--- SUPPLIED ENTRIES Enclosed Below ---

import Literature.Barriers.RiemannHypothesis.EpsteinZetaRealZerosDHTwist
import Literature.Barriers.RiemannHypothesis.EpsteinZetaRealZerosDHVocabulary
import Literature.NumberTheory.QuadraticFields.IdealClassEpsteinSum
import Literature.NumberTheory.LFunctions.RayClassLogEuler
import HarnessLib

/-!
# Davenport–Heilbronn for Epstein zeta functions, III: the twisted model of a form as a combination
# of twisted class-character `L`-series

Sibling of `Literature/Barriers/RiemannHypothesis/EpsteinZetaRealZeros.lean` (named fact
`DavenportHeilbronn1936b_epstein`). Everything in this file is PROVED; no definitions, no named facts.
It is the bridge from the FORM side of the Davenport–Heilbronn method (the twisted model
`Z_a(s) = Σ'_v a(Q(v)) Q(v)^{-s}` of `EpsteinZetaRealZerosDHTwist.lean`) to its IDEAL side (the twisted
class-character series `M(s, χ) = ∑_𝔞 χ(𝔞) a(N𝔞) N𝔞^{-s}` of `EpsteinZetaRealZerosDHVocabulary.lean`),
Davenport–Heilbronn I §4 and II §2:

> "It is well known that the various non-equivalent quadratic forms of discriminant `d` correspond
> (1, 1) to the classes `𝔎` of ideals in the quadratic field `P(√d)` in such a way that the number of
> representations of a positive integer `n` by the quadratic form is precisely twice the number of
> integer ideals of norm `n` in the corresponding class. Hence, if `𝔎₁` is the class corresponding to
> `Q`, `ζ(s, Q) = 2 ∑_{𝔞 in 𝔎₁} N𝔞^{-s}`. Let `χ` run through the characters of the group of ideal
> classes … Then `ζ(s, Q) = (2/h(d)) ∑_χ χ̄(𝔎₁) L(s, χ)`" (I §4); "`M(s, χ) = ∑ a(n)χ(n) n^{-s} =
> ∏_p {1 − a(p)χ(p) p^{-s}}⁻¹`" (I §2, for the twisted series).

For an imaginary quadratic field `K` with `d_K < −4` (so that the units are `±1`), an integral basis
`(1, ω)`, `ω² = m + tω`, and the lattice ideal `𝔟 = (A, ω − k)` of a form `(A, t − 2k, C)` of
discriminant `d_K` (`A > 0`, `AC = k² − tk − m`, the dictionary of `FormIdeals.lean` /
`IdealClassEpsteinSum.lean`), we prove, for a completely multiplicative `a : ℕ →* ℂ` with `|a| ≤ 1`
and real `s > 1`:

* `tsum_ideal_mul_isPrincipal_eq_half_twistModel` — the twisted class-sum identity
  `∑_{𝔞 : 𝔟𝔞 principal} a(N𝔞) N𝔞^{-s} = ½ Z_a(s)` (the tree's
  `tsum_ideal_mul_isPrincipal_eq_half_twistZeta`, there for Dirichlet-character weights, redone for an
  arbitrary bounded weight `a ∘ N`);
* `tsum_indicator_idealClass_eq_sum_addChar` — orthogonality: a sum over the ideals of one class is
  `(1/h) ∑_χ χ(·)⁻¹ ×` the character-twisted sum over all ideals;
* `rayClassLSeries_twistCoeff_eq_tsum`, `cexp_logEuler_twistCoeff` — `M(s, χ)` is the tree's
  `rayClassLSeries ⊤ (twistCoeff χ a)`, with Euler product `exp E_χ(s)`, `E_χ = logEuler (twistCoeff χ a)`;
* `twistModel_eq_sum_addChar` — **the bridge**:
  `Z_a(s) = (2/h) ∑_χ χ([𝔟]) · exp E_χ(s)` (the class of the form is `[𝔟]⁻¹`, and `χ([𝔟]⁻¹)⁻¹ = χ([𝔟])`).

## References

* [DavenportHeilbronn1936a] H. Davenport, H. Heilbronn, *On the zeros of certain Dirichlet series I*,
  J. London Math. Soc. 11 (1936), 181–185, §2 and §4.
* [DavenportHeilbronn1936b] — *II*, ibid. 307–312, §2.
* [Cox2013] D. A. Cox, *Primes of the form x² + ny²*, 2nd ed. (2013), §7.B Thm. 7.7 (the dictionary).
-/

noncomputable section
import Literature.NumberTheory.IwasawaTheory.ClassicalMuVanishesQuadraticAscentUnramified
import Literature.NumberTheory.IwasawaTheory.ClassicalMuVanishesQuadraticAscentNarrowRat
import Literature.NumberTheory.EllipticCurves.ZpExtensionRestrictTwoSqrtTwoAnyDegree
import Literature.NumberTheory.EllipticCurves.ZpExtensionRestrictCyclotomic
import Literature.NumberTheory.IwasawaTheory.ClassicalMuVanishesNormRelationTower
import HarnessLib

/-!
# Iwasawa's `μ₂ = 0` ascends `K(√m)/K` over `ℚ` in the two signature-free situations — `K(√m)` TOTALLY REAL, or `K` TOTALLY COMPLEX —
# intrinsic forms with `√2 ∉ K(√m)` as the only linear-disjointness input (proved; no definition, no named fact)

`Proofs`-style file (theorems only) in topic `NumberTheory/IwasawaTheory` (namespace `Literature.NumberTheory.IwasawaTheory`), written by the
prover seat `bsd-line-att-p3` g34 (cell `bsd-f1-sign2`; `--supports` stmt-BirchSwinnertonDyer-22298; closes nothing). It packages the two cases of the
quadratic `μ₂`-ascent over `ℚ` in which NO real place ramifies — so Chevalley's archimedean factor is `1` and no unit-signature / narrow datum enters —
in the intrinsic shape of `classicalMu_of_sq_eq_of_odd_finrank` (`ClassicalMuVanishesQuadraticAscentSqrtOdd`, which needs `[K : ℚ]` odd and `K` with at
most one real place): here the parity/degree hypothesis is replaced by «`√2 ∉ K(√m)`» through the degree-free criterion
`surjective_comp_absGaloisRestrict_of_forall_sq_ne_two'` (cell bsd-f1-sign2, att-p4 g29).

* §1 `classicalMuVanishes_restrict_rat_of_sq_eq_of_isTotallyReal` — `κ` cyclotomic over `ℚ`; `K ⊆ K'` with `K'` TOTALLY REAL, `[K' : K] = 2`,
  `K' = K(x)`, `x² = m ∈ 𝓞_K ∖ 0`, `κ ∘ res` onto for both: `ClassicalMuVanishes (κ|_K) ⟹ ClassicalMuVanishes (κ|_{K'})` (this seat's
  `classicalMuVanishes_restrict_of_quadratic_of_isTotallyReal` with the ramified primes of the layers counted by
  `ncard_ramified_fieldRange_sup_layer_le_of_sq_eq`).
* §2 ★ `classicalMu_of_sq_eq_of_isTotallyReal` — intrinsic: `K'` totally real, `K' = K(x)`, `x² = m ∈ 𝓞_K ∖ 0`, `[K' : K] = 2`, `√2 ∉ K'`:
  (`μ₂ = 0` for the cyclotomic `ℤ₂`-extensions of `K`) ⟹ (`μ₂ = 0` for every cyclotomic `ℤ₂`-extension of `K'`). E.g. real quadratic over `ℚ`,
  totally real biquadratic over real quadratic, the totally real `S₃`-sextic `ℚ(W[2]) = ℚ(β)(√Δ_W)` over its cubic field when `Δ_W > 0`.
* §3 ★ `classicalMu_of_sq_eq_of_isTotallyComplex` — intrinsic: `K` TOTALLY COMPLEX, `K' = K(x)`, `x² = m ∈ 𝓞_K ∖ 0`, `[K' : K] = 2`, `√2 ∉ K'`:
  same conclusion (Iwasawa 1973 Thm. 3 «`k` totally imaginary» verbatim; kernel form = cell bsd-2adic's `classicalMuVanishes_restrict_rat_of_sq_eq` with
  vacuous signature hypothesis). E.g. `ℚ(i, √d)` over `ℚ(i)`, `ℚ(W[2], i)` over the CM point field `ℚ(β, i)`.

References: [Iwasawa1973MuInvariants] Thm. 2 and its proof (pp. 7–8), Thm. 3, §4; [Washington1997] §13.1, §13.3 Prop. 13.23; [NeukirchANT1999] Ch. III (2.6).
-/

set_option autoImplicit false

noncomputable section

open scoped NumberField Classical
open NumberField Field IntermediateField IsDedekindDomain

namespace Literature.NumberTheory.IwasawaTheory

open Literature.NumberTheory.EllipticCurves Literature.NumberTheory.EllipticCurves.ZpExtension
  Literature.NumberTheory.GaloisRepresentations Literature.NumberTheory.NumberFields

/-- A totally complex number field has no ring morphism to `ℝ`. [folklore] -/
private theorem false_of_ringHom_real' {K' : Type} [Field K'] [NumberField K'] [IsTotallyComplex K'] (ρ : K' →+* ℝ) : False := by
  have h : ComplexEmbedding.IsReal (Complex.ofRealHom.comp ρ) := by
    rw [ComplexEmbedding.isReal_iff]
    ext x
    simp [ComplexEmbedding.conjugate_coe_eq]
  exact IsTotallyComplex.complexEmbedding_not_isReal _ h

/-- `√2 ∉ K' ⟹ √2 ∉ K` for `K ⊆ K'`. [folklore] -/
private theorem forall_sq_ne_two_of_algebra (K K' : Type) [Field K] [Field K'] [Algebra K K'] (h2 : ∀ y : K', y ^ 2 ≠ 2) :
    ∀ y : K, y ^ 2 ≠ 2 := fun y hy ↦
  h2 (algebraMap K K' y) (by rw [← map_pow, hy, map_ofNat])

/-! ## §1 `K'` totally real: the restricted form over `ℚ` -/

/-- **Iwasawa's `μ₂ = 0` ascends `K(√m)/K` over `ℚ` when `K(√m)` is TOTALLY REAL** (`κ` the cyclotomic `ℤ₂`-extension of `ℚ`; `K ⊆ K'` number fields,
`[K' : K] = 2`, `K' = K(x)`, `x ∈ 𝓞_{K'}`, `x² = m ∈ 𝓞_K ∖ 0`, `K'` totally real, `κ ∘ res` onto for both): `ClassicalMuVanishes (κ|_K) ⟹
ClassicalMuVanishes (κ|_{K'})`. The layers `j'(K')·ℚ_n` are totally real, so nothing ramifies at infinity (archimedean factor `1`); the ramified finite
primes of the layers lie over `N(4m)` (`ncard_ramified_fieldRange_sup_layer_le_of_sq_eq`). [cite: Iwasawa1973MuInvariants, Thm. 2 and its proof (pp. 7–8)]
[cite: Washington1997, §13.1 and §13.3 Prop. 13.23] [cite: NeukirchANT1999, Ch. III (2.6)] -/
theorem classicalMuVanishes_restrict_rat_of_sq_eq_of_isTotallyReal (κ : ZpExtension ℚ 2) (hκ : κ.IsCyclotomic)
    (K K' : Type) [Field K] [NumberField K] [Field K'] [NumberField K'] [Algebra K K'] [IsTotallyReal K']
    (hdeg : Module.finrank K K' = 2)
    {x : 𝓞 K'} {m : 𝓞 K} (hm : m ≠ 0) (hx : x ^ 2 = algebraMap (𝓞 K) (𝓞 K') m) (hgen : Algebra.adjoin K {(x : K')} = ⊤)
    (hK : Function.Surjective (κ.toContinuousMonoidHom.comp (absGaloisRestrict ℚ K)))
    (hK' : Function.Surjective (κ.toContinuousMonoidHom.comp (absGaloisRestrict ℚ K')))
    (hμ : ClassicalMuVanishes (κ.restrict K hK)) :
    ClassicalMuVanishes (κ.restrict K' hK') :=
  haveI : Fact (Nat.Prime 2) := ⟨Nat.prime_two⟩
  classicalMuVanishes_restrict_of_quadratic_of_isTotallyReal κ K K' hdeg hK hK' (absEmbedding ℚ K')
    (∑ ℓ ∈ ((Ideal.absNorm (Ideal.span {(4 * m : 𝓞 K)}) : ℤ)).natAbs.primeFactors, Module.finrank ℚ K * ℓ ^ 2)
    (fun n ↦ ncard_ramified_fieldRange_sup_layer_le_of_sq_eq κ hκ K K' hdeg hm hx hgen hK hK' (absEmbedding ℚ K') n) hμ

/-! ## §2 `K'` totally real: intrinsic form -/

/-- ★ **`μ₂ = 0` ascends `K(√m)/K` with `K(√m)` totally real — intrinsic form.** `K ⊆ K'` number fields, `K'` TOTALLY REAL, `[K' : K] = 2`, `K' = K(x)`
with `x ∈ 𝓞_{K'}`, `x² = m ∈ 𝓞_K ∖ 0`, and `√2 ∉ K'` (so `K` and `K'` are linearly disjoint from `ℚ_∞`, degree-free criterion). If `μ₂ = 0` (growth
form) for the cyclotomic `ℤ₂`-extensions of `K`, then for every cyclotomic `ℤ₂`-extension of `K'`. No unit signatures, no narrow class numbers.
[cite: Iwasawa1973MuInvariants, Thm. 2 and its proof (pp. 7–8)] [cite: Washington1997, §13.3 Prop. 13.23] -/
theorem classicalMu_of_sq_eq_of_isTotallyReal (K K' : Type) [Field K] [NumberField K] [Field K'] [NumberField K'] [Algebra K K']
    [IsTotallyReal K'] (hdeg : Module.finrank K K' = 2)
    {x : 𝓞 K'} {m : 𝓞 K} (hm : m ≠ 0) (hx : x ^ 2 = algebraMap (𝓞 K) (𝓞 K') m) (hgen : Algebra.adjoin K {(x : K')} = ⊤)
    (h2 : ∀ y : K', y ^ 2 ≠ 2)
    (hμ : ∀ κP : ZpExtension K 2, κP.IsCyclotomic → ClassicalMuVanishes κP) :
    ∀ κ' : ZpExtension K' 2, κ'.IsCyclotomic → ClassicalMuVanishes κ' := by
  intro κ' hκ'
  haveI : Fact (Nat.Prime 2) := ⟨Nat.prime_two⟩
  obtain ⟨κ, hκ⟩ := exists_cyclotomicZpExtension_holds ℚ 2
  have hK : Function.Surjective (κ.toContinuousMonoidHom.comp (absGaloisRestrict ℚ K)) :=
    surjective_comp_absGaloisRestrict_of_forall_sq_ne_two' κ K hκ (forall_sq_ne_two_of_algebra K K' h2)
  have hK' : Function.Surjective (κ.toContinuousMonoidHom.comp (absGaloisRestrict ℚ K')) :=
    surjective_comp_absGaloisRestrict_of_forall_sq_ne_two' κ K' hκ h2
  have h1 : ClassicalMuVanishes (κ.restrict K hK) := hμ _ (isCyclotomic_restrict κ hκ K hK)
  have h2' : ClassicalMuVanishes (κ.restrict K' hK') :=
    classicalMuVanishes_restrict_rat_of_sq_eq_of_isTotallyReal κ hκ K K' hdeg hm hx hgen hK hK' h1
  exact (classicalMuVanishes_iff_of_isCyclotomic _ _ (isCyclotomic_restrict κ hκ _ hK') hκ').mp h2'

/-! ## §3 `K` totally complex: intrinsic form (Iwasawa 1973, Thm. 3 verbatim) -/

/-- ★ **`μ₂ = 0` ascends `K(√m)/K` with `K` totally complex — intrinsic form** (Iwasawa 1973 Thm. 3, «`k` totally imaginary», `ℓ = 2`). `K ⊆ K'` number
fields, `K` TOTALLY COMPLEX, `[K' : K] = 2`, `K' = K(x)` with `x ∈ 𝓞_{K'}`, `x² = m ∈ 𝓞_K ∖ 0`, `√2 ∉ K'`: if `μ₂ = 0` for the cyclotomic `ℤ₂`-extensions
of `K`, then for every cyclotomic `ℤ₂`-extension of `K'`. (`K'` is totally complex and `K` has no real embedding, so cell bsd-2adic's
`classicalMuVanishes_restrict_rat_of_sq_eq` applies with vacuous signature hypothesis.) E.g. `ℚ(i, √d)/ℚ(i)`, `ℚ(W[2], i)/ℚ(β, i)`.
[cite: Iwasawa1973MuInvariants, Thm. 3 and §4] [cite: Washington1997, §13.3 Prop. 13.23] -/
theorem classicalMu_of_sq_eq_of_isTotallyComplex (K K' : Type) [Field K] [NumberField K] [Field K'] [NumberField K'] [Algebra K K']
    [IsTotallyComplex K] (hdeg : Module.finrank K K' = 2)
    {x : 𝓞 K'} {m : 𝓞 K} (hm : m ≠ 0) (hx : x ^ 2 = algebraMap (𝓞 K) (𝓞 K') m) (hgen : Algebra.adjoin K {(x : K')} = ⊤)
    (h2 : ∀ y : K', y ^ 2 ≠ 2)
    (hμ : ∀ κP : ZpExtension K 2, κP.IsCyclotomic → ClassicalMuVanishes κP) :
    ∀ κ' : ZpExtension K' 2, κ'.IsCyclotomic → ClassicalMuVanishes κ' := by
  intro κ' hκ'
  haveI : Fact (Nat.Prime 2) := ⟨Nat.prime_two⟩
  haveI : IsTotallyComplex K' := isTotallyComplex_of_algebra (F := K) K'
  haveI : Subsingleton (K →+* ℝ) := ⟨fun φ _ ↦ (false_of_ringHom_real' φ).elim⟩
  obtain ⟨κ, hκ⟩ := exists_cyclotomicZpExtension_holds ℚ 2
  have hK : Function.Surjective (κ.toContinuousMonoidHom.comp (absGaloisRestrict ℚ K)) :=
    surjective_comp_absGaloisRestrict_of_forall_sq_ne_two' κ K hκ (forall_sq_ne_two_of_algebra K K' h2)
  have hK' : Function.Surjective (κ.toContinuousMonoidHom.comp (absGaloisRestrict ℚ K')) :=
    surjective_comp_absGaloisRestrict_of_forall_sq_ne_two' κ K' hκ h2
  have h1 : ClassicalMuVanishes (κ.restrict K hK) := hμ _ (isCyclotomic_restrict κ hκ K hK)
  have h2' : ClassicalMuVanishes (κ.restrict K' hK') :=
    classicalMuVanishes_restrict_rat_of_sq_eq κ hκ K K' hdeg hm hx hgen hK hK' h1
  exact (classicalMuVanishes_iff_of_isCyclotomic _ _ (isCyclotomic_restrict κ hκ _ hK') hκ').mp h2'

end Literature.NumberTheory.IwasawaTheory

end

--- End of Enclosed SUPPLIED ENTRIES ---

→ **EXERCISE OBJECTIVE**
Out of the data above, set down the lines from the one with "namespace Literature.NumberTheory.IwasawaTheory" to the one with "[cite: Washington1997, §13.1", both included, exactly as written and with no additions.

→ **SOLVED PROBLEM**
namespace Literature.NumberTheory.IwasawaTheory

open Literature.NumberTheory.EllipticCurves Literature.NumberTheory.EllipticCurves.ZpExtension
  Literature.NumberTheory.GaloisRepresentations Literature.NumberTheory.NumberFields

/-- A totally complex number field has no ring morphism to `ℝ`. [folklore] -/
private theorem false_of_ringHom_real' {K' : Type} [Field K'] [NumberField K'] [IsTotallyComplex K'] (ρ : K' →+* ℝ) : False := by
  have h : ComplexEmbedding.IsReal (Complex.ofRealHom.comp ρ) := by
    rw [ComplexEmbedding.isReal_iff]
    ext x
    simp [ComplexEmbedding.conjugate_coe_eq]
  exact IsTotallyComplex.complexEmbedding_not_isReal _ h

/-- `√2 ∉ K' ⟹ √2 ∉ K` for `K ⊆ K'`. [folklore] -/
private theorem forall_sq_ne_two_of_algebra (K K' : Type) [Field K] [Field K'] [Algebra K K'] (h2 : ∀ y : K', y ^ 2 ≠ 2) :
    ∀ y : K, y ^ 2 ≠ 2 := fun y hy ↦
  h2 (algebraMap K K' y) (by rw [← map_pow, hy, map_ofNat])

/-! ## §1 `K'` totally real: the restricted form over `ℚ` -/

/-- **Iwasawa's `μ₂ = 0` ascends `K(√m)/K` over `ℚ` when `K(√m)` is TOTALLY REAL** (`κ` the cyclotomic `ℤ₂`-extension of `ℚ`; `K ⊆ K'` number fields,
`[K' : K] = 2`, `K' = K(x)`, `x ∈ 𝓞_{K'}`, `x² = m ∈ 𝓞_K ∖ 0`, `K'` totally real, `κ ∘ res` onto for both): `ClassicalMuVanishes (κ|_K) ⟹
ClassicalMuVanishes (κ|_{K'})`. The layers `j'(K')·ℚ_n` are totally real, so nothing ramifies at infinity (archimedean factor `1`); the ramified finite
primes of the layers lie over `N(4m)` (`ncard_ramified_fieldRange_sup_layer_le_of_sq_eq`). [cite: Iwasawa1973MuInvariants, Thm. 2 and its proof (pp. 7–8)]
[cite: Washington1997, §13.1 and §13.3 Prop. 13.23] [cite: NeukirchANT1999, Ch. III (2.6)] -/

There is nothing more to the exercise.